[Work instructions] From the material below, return every line that includes "only".

[Task inputs]

import Summits.Ventures.QEC.Census.GB.UB42_UB26
import Summits.Ventures.QEC.Census.GB.UB60_UB26
import Summits.Ventures.QEC.Census.BB.BBRows
import Summits.Ventures.QEC.Census.BB.Claims
import Literature.InformationTheory.QuantumCodes.UnivariateBicycleCodes
import Literature.InformationTheory.QuantumCodes.CSSParameters
import HarnessLib

/-!
# The two printed univariate-bicycle codes of Rabeti–Mahdavifar 2026 hold EXACTLY on the typed objects:
# `[[42, 8, 5]]` for `BB.ub42` and `[[60, 8, 5]]` for `BB.ub60` (tier KERNEL)

`BB.ub42 = UB(1 + x + x² + x⁴, 1)` over `𝓡₂₁` and `BB.ub60 = UB(1 + x + x³ + x⁴, 5)` over `𝓡₃₀` are the two instances printed in
[RabetiMahdavifar2026] (arXiv:2605.14173, Example 1 chunk p0007 L202–205 `[[42,8,5]]`; §4 chunk p0008 L9–24 `[[60,8,5]]`,
"`d = ⌊B₃^X⌋ = ⌊5.0897⌋`"), typed in `Literature/InformationTheory/QuantumCodes/UnivariateBicycleCodes.lean` (p562343:
`BB.ub`, `BB.frobScale`, `ub42_B : ub42.B = 1 + x² + x⁴ + x⁸`, `ub60_B : ub60.B = 1 + x² + x⁶ + x⁸`).  The qec census certified
the SAME matrices as the explicit codes of rows `UB42_UB26` / `UB60_UB26` (generator files `census/search-2/gens/ub26/*.json`, built by
qec-search-2 g5 with the literal `BB(ℓ,1)` index convention of Bravyi et al. §4 = `BivariateBicycleCodes.lean`; kernel A certA
90f74a0de7c16b6f / 667700e6eaaf8bce (qec-search-1), kernel B certB 725f5f07257474a7 / 7a0eb659cd9546d0 (qec-search-2, in-seat SAT + LRAT),
ref-1 signed; KERNEL-std one-module orbit certificates `Census/GB/UB42_UB26.lean` p563919 and `Census/GB/UB60_UB26.lean` p564289,
qec-search-3 g8: `UB42_UB26.isCode : (cert.code _).IsCode 42 8 5`, `UB60_UB26.isCode : … IsCode 60 8 5`).

This file reads those rows as statements about the typed constructions (qec-type-05 bridge pattern, as `Census/GB/PK21A3.lean`):
monomial lists; `BB.ub42.A/B = polyL …` (`decide +kernel` on the 21 / 30 coefficients — `B` is Lemma 2's `a(x^{2^ℓ})`); the kernel INDEX
IDENTITIES `UB42_UB26.cert.HX = BBRows.rowsX la lb` etc. (`decide +kernel`; list-identical, checked in Python before filing); the flat
identities via `BBRows.rowMatrix_rowsX/Z`; transport of `dZ_eq` / `k_eq` by `BB.Code.dZ_eq_of_flat` / `k_eq_of_flat`; assembled as
**`UB42_8_5_holds : BB.HasParams BB.ub42 42 8 5`** and **`UB60_8_5_holds : BB.HasParams BB.ub60 60 8 5`** (distance EXACT = printed `5`,
`Census/BB/Claims.lean` predicate) with `isCode` twins.

No new certificate — tier KERNEL, axioms standard, no `native_decide`. HONEST FRAMING: REPRODUCTIONS of the two printed parameter sets
on the typed objects (the printed values come from the authors' library computation / their bound `B₃^X`; ours is an independent
machine-checked certificate chain); no novelty word. qec-search-2 g5.
-/

namespace Summit.Ventures.QEC.Census.UB26Rows

open Matrix Literature.InformationTheory.QuantumCodes BBRows

/-! ## `BB.ub42 = UB(1 + x + x² + x⁴, 1)` over `𝓡₂₁` — `[[42, 8, 5]]` -/

/-- Monomials of `BB.ub42.A = 1 + x + x² + x⁴` on `ℤ₂₁ × ℤ₁`. DATA. -/
def la42 : List (BB.Mono 21 1) := [(Fin.ofNat 21 0, 0), (Fin.ofNat 21 1, 0), (Fin.ofNat 21 2, 0), (Fin.ofNat 21 4, 0)]

/-- Monomials of `BB.ub42.B = a(x²) = 1 + x² + x⁴ + x⁸` on `ℤ₂₁ × ℤ₁`. DATA. -/
def lb42 : List (BB.Mono 21 1) := [(Fin.ofNat 21 0, 0), (Fin.ofNat 21 2, 0), (Fin.ofNat 21 4, 0), (Fin.ofNat 21 8, 0)]

/-- `BB.ub42.A = polyL la42` (coefficientwise, `decide`). -/
theorem ub42_obj_A : BB.ub42.A = polyL la42 := by
  funext g; revert g; decide +kernel

/-- `BB.ub42.B = polyL lb42` (Lemma 2's `a(x²)`, coefficientwise, `decide`). -/
theorem ub42_obj_B : BB.ub42.B = polyL lb42 := by
  funext g; revert g; decide +kernel

set_option maxRecDepth 100000 in
/-- INDEX IDENTITY, `X` side: the census certificate's `H^X` rows ARE the `X`-check words of `BB.ub42` (`decide +kernel`). -/
theorem ub42_HX_eq_rowsX : UB42_UB26.cert.HX = rowsX la42 lb42 := by
  decide +kernel

set_option maxRecDepth 100000 in
/-- INDEX IDENTITY, `Z` side. -/
theorem ub42_HZ_eq_rowsZ : UB42_UB26.cert.HZ = rowsZ la42 lb42 := by
  decide +kernel

set_option maxRecDepth 100000 in
/-- The certificate's flat `H^X` is `BB.ub42.HXFlat`. -/
theorem ub42_rowMatrix_HX_eq : rowMatrix 42 UB42_UB26.cert.HX = BB.ub42.HXFlat := by
  have cast : ∀ {H H' : List ℕ} (e : H = H'),
      rowMatrix 42 H = (rowMatrix 42 H').submatrix (Fin.cast (congrArg List.length e)) id := by
    intro H H' e; subst e; rfl
  exact (cast ub42_HX_eq_rowsX).trans (rowMatrix_rowsX BB.ub42 (LA := la42) (LB := lb42) ub42_obj_A ub42_obj_B)

set_option maxRecDepth 100000 in
/-- The certificate's flat `H^Z` is `BB.ub42.HZFlat`. -/
theorem ub42_rowMatrix_HZ_eq : rowMatrix 42 UB42_UB26.cert.HZ = BB.ub42.HZFlat := by
  have cast : ∀ {H H' : List ℕ} (e : H = H'),
      rowMatrix 42 H = (rowMatrix 42 H').submatrix (Fin.cast (congrArg List.length e)) id := by
    intro H H' e; subst e; rfl
  exact (cast ub42_HZ_eq_rowsZ).trans (rowMatrix_rowsZ BB.ub42 (LA := la42) (LB := lb42) ub42_obj_A ub42_obj_B)

set_option maxRecDepth 100000 in
/-- `d^Z (BB.ub42) = 5`, transported from the census certificate (`UB42_UB26.dZ_eq`) by `BB.Code.dZ_eq_of_flat`. -/
theorem ub42_dZ : BB.ub42.css.dZ = 5 :=
  (BB.ub42.dZ_eq_of_flat (D := UB42_UB26.cert.code (UB42_UB26.cert.commOK_of_checkStructure UB42_UB26.checkStructure_ok))
    ub42_rowMatrix_HX_eq ub42_rowMatrix_HZ_eq).symm.trans UB42_UB26.dZ_eq

set_option maxRecDepth 100000 in
/-- `k (BB.ub42) = 8`, transported from the census certificate (`UB42_UB26.k_eq`) by `BB.Code.k_eq_of_flat`. -/
theorem ub42_k : BB.ub42.k = 8 :=
  (BB.ub42.k_eq_of_flat (D := UB42_UB26.cert.code (UB42_UB26.cert.commOK_of_checkStructure UB42_UB26.checkStructure_ok))
    ub42_rowMatrix_HX_eq ub42_rowMatrix_HZ_eq).symm.trans UB42_UB26.k_eq

/-- **Rabeti–Mahdavifar Example 1: `UB(1 + x + x² + x⁴, 1)` over `𝓡₂₁` has parameters `[[42, 8, 5]]`** (distance EXACT;
`BB.HasParams`) — the printed parameters REPRODUCED on the typed object `BB.ub42`. KERNEL. -/
theorem UB42_8_5_holds : Summit.Ventures.QEC.BB.HasParams BB.ub42 42 8 5 :=
  BB.hasParams_of_dZ (by simp only [BB.numQubits_eq]) ub42_k ub42_dZ

/-- The same in the generic census vocabulary: `BB.ub42.css.IsCode 42 8 5`. -/
theorem ub42_isCode : BB.ub42.css.IsCode 42 8 5 :=
  (BB.hasParams_iff_isCode (by decide)).1 UB42_8_5_holds

/-! ## `BB.ub60 = UB(1 + x + x³ + x⁴, 5)` over `𝓡₃₀` — `[[60, 8, 5]]` -/

/-- Monomials of `BB.ub60.A = 1 + x + x³ + x⁴` on `ℤ₃₀ × ℤ₁`. DATA. -/
def la60 : List (BB.Mono 30 1) := [(Fin.ofNat 30 0, 0), (Fin.ofNat 30 1, 0), (Fin.ofNat 30 3, 0), (Fin.ofNat 30 4, 0)]

/-- Monomials of `BB.ub60.B = a(x³²) = a(x²) = 1 + x² + x⁶ + x⁸` on `ℤ₃₀ × ℤ₁`. DATA. -/
def lb60 : List (BB.Mono 30 1) := [(Fin.ofNat 30 0, 0), (Fin.ofNat 30 2, 0), (Fin.ofNat 30 6, 0), (Fin.ofNat 30 8, 0)]

/-- `BB.ub60.A = polyL la60`. -/
theorem ub60_obj_A : BB.ub60.A = polyL la60 := by
  funext g; revert g; decide +kernel

/-- `BB.ub60.B = polyL lb60` (Lemma 2's `a(x³²)`). -/
theorem ub60_obj_B : BB.ub60.B = polyL lb60 := by
  funext g; revert g; decide +kernel

set_option maxRecDepth 100000 in
/-- INDEX IDENTITY, `X` side, for `BB.ub60`. -/
theorem ub60_HX_eq_rowsX : UB60_UB26.cert.HX = rowsX la60 lb60 := by
  decide +kernel

set_option maxRecDepth 100000 in
/-- INDEX IDENTITY, `Z` side, for `BB.ub60`. -/
theorem ub60_HZ_eq_rowsZ : UB60_UB26.cert.HZ = rowsZ la60 lb60 := by
  decide +kernel

set_option maxRecDepth 100000 in
/-- The certificate's flat `H^X` is `BB.ub60.HXFlat`. -/
theorem ub60_rowMatrix_HX_eq : rowMatrix 60 UB60_UB26.cert.HX = BB.ub60.HXFlat := by
  have cast : ∀ {H H' : List ℕ} (e : H = H'),
      rowMatrix 60 H = (rowMatrix 60 H').submatrix (Fin.cast (congrArg List.length e)) id := by
    intro H H' e; subst e; rfl
  exact (cast ub60_HX_eq_rowsX).trans (rowMatrix_rowsX BB.ub60 (LA := la60) (LB := lb60) ub60_obj_A ub60_obj_B)

set_option maxRecDepth 100000 in
/-- The certificate's flat `H^Z` is `BB.ub60.HZFlat`. -/
theorem ub60_rowMatrix_HZ_eq : rowMatrix 60 UB60_UB26.cert.HZ = BB.ub60.HZFlat := by
  have cast : ∀ {H H' : List ℕ} (e : H = H'),
      rowMatrix 60 H = (rowMatrix 60 H').submatrix (Fin.cast (congrArg List.length e)) id := by
    intro H H' e; subst e; rfl
  exact (cast ub60_HZ_eq_rowsZ).trans (rowMatrix_rowsZ BB.ub60 (LA := la60) (LB := lb60) ub60_obj_A ub60_obj_B)

set_option maxRecDepth 100000 in
/-- `d^Z (BB.ub60) = 5` (from `UB60_UB26.dZ_eq`). -/
theorem ub60_dZ : BB.ub60.css.dZ = 5 :=
  (BB.ub60.dZ_eq_of_flat (D := UB60_UB26.cert.code (UB60_UB26.cert.commOK_of_checkStructure UB60_UB26.checkStructure_ok))
    ub60_rowMatrix_HX_eq ub60_rowMatrix_HZ_eq).symm.trans UB60_UB26.dZ_eq

set_option maxRecDepth 100000 in
/-- `k (BB.ub60) = 8` (from `UB60_UB26.k_eq`). -/
theorem ub60_k : BB.ub60.k = 8 :=
  (BB.ub60.k_eq_of_flat (D := UB60_UB26.cert.code (UB60_UB26.cert.commOK_of_checkStructure UB60_UB26.checkStructure_ok))
    ub60_rowMatrix_HX_eq ub60_rowMatrix_HZ_eq).symm.trans UB60_UB26.k_eq

/-- **Rabeti–Mahdavifar §4: `UB(1 + x + x³ + x⁴, 5)` over `𝓡₃₀` has parameters `[[60, 8, 5]]`** (distance EXACT; `BB.HasParams`) —
the printed parameters REPRODUCED on the typed object `BB.ub60`. KERNEL. -/
theorem UB60_8_5_holds : Summit.Ventures.QEC.BB.HasParams BB.ub60 60 8 5 :=
  BB.hasParams_of_dZ (by simp only [BB.numQubits_eq]) ub60_k ub60_dZ

/-- The same in the generic census vocabulary: `BB.ub60.css.IsCode 60 8 5`. -/
theorem ub60_isCode : BB.ub60.css.IsCode 60 8 5 :=
  (BB.hasParams_iff_isCode (by decide)).1 UB60_8_5_holds

end Summit.Ventures.QEC.Census.UB26Rows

[Solution below]
  BB.hasParams_of_dZ (by simp only [BB.numQubits_eq]) ub42_k ub42_dZ
  BB.hasParams_of_dZ (by simp only [BB.numQubits_eq]) ub60_k ub60_dZ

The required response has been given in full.